Document use of Mistral
borisdayma opened this issue · comments
It looks like you already support Mistral, though maybe missing sliding window attention.
Would be great to:
- add a section about it in https://github.com/google/maxtext#supported-open-models
- how to do inference (similar to gemma set-up instructions + use of
decode.py
) - share the converted weights or add a conversion script
Looks like this is actually available: https://github.com/google/maxtext/blob/main/end_to_end/test_mistral.sh
The only thing I had to do was replace tokenizer.mistral
with tokenizer.model
(is it a typo or did you rename it in your bucket?).
Also I chose to convert the bfloat16
weights to float32
instead of float16
which I think could bring some imprecision.
Can I ask what kind of TPU are you using for the test, @borisdayma?
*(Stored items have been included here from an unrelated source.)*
import Literature.Computability.Complexity.BPClosureProofs
import HarnessLib

/-!
# `R·K` is closed under Karp reductions; `RP`, `coRP`, `ZPP` closed downward (proofs; trunk CplxCore)

Sibling proof file of `ProbabilisticClasses.lean` (D-0014) and companion of `BPClosureProofs.lean`
(the same facts for Schöning's two-sided operator `bp`): structural facts about the one-sided-error
operator `rp` (`RP = rp P`, `coRP = co RP`, `ZPP = RP ∩ coRP`), PROVED by the re-pairing-and-coin-
truncation argument of `preimage_mem_bp` / `preimage_mem_pMajority`:

* `preimage_mem_rp` — **the `R·` operator preserves closure under polynomial-time preimages**: if `K`
  is closed under `FP` preimages then so is `rp K`. For `L ∈ rp K` with witness `L'' ∈ K` and coin
  polynomial `p`, and `f ∈ FP` with `|f x| ≤ s(|x|)`, the language `f⁻¹(L)` has the witness
  `(truncSndFn p ∘ mapFstFn f)⁻¹(L'') = {⟨x, y'⟩ | ⟨f x, y'↾p(|f x|)⟩ ∈ L''} ∈ K` and the coin
  polynomial `p ∘ s`; the accepting fraction is unchanged (cylinder lemma `uniformProb_take_of_le`)
  and no coin string accepts when none of length `p(|f x|)` does (Arora–Barak 2009, §7.6: "if
  `C ∈ BPP` and `B ≤ᵣ C` then `B ∈ BPP`" — the one-sided classes behave the same way under
  DETERMINISTIC reductions; §7.3);
* `preimage_mem_RP`, `mem_RP_of_karpReducible` — `RP` is closed downward under `≤ₚ`;
* `preimage_mem_coRP`, `mem_coRP_of_karpReducible` — so is `coRP` (`f⁻¹(Lᶜ) = (f⁻¹ L)ᶜ`);
* `preimage_mem_ZPP`, `mem_ZPP_of_karpReducible` — and `ZPP = RP ∩ coRP`.

First consumer: `PITLanguage ∈ coRP` from a Karp reduction of `PITLanguage` to the zero set of a
junk-tolerant circuit-code semantics that is in `coRP` by the randomised modular zero test
(`Complexity/RandomizedModularZeroTest.lean`).

## References

* S. Arora, B. Barak, *Computational Complexity: A Modern Approach*, CUP 2009, Def. 7.6 (`RP`,
  `coRP`), Def. 7.7 (`ZPP`), §7.6 Def. 7.16 (randomized reductions; closure of `BPP`)
  [AroraBarakCC2009].
* U. Schöning, *Probabilistic complexity classes and lowness*, JCSS 39 (1989) 84–100 (the operator
  calculus) [Schoning1989].
-/

namespace Literature.Computability.Complexity

open _root_.Computability Polynomial
open scoped Notation

/-! ### The `R·` operator preserves closure under polynomial-time preimages -/

/-- **`R·K` is closed under `FP` preimages when `K` is.** For `L ∈ rp K` with witness `L'' ∈ K` and
coin polynomial `p`, and `f ∈ FP` with `|f x| ≤ s(|x|)`, the language `f⁻¹(L)` has the witness
`(truncSndFn p ∘ mapFstFn f)⁻¹(L'') = {⟨x, y'⟩ | ⟨f x, y'↾p(|f x|)⟩ ∈ L''} ∈ K` and coin polynomial
`p ∘ s`: on `f x ∈ L` the accepting fraction is that of `f x` (the verdict depends only on the prefix
of length `p(|f x|) ≤ p(s(|x|))` of the coins), on `f x ∉ L` no coin string accepts.
(Generalises `ValiantVazirani.preimage_mem_rp`, `ValiantVaziraniReduction.lean`, which assumes a
reduction of exactly polynomial length `|f x| = s(|x|)`.) [cite: AroraBarakCC2009, §7.6 (Def. 7.16)] -/
theorem preimage_mem_rp {K : Set (Language Bool)}
    (hK : ∀ ⦃L : Language Bool⦄, L ∈ K → ∀ ⦃g : List Bool → List Bool⦄, g ∈ FP → g ⁻¹' L ∈ K)
    {L : Language Bool} (hL : L ∈ rp K) {f : List Bool → List Bool} (hf : f ∈ FP) :
    f ⁻¹' L ∈ rp K := by
  obtain ⟨L'', hL'', p, hp⟩ := hL
  obtain ⟨s, hs⟩ := exists_poly_length_le_of_mem_FP hf
  refine ⟨(truncSndFn p ∘ mapFstFn f) ⁻¹' L'',
    hK hL'' (comp_mem_FP (truncSndFn_mem_FP p) (mapFstFn_mem_FP hf)), p.comp s, fun x => ?_⟩
  set L₃ : Language Bool := (truncSndFn p ∘ mapFstFn f) ⁻¹' L'' with hL₃
  have hmem : ∀ y : List Bool, boolPair x y ∈ L₃ ↔ boolPair (f x) (y.take (p.eval (f x).length)) ∈ L'' := by
    intro y
    change truncSndFn p (mapFstFn f (boolPair x y)) ∈ L'' ↔ _
    rw [mapFstFn_boolPair, truncSndFn_boolPair]
  have hle : p.eval (f x).length ≤ (p.comp s).eval x.length := by
    rw [eval_comp]; exact TM2Iter.eval_mono p (hs x)
  constructor
  · -- `f x ∈ L`: the accepting fraction is preserved
    intro hx
    have hset : {y : List Bool | boolPair x y ∈ L₃} =
        {y | y.take (p.eval (f x).length) ∈ {y : List Bool | boolPair (f x) y ∈ L''}} := by
      ext y; exact hmem y
    rw [hset, uniformProb_take_of_le hle]
    exact (hp (f x)).1 hx
  · -- `f x ∉ L`: no coin string accepts
    intro hx y hy hy3
    rw [hmem] at hy3
    exact (hp (f x)).2 hx _ (by rw [List.length_take]; omega) hy3

/-! ### `RP`, `coRP`, `ZPP` are closed downward under Karp reductions -/

/-- **`RP` is closed under polynomial-time preimages** (`RP = R·P`, `preimage_mem_P`).
[cite: AroraBarakCC2009, Def. 7.6 and §7.6] -/
theorem preimage_mem_RP {L : Language Bool} (hL : L ∈ RP) {f : List Bool → List Bool}
    (hf : f ∈ FP) : f ⁻¹' L ∈ RP :=
  preimage_mem_rp (fun _ hL _ hg => preimage_mem_P hL hg) hL hf

/-- **`RP` is closed downward under Karp reductions**: `L₁ ≤ₚ L₂ ∈ RP ⇒ L₁ ∈ RP`.
[cite: AroraBarakCC2009, Def. 7.6 and §7.6] -/
theorem mem_RP_of_karpReducible {L₁ L₂ : Language Bool} (h : L₁ ≤ₚ L₂) (h₂ : L₂ ∈ RP) :
    L₁ ∈ RP := by
  obtain ⟨f, hf, hfL⟩ := h
  rw [show L₁ = f ⁻¹' L₂ from Set.ext hfL]
  exact preimage_mem_RP h₂ hf

/-- **`coRP` is closed under polynomial-time preimages** (`f⁻¹(Lᶜ) = (f⁻¹ L)ᶜ`).
[cite: AroraBarakCC2009, Def. 7.6 and §7.6] -/
theorem preimage_mem_coRP {L : Language Bool} (hL : L ∈ coRP) {f : List Bool → List Bool}
    (hf : f ∈ FP) : f ⁻¹' L ∈ coRP := by
  change (f ⁻¹' L)ᶜ ∈ RP
  rw [← Set.preimage_compl]
  exact preimage_mem_RP hL hf

/-- **`coRP` is closed downward under Karp reductions**: `L₁ ≤ₚ L₂ ∈ coRP ⇒ L₁ ∈ coRP`.
[cite: AroraBarakCC2009, Def. 7.6 and §7.6] -/
theorem mem_coRP_of_karpReducible {L₁ L₂ : Language Bool} (h : L₁ ≤ₚ L₂) (h₂ : L₂ ∈ coRP) :
    L₁ ∈ coRP := by
  obtain ⟨f, hf, hfL⟩ := h
  rw [show L₁ = f ⁻¹' L₂ from Set.ext hfL]
  exact preimage_mem_coRP h₂ hf

/-- **`ZPP = RP ∩ coRP` is closed under polynomial-time preimages.** [cite: AroraBarakCC2009, Def. 7.7 and §7.6] -/
theorem preimage_mem_ZPP {L : Language Bool} (hL : L ∈ ZPP) {f : List Bool → List Bool}
    (hf : f ∈ FP) : f ⁻¹' L ∈ ZPP :=
  ⟨preimage_mem_RP hL.1 hf, preimage_mem_coRP hL.2 hf⟩

/-- **`ZPP` is closed downward under Karp reductions.** [cite: AroraBarakCC2009, Def. 7.7 and §7.6] -/
theorem mem_ZPP_of_karpReducible {L₁ L₂ : Language Bool} (h : L₁ ≤ₚ L₂) (h₂ : L₂ ∈ ZPP) :
    L₁ ∈ ZPP := by
  obtain ⟨f, hf, hfL⟩ := h
  rw [show L₁ = f ⁻¹' L₂ from Set.ext hfL]
  exact preimage_mem_ZPP h₂ hf

end Literature.Computability.Complexity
I do have available a v4-32 that I'd like to use to do continue pre-training on Llama2/Mistral 7B, but other frameworks seem sub-optimal so far to me.
It should work on a v3-8.
You can also try the decode.py
function but for me it worked on the 7b models (gemma or mistral).
Amazing @borisdayma! We don't actually official support Mistral (we do support Llama and Gemma) but we're thrilled things are working for you!
Yeah your inference test of mistral is correct. I compared with transformers
output and was getting the same.
I'm closing this issue because Mistral seems to already work well after further testing.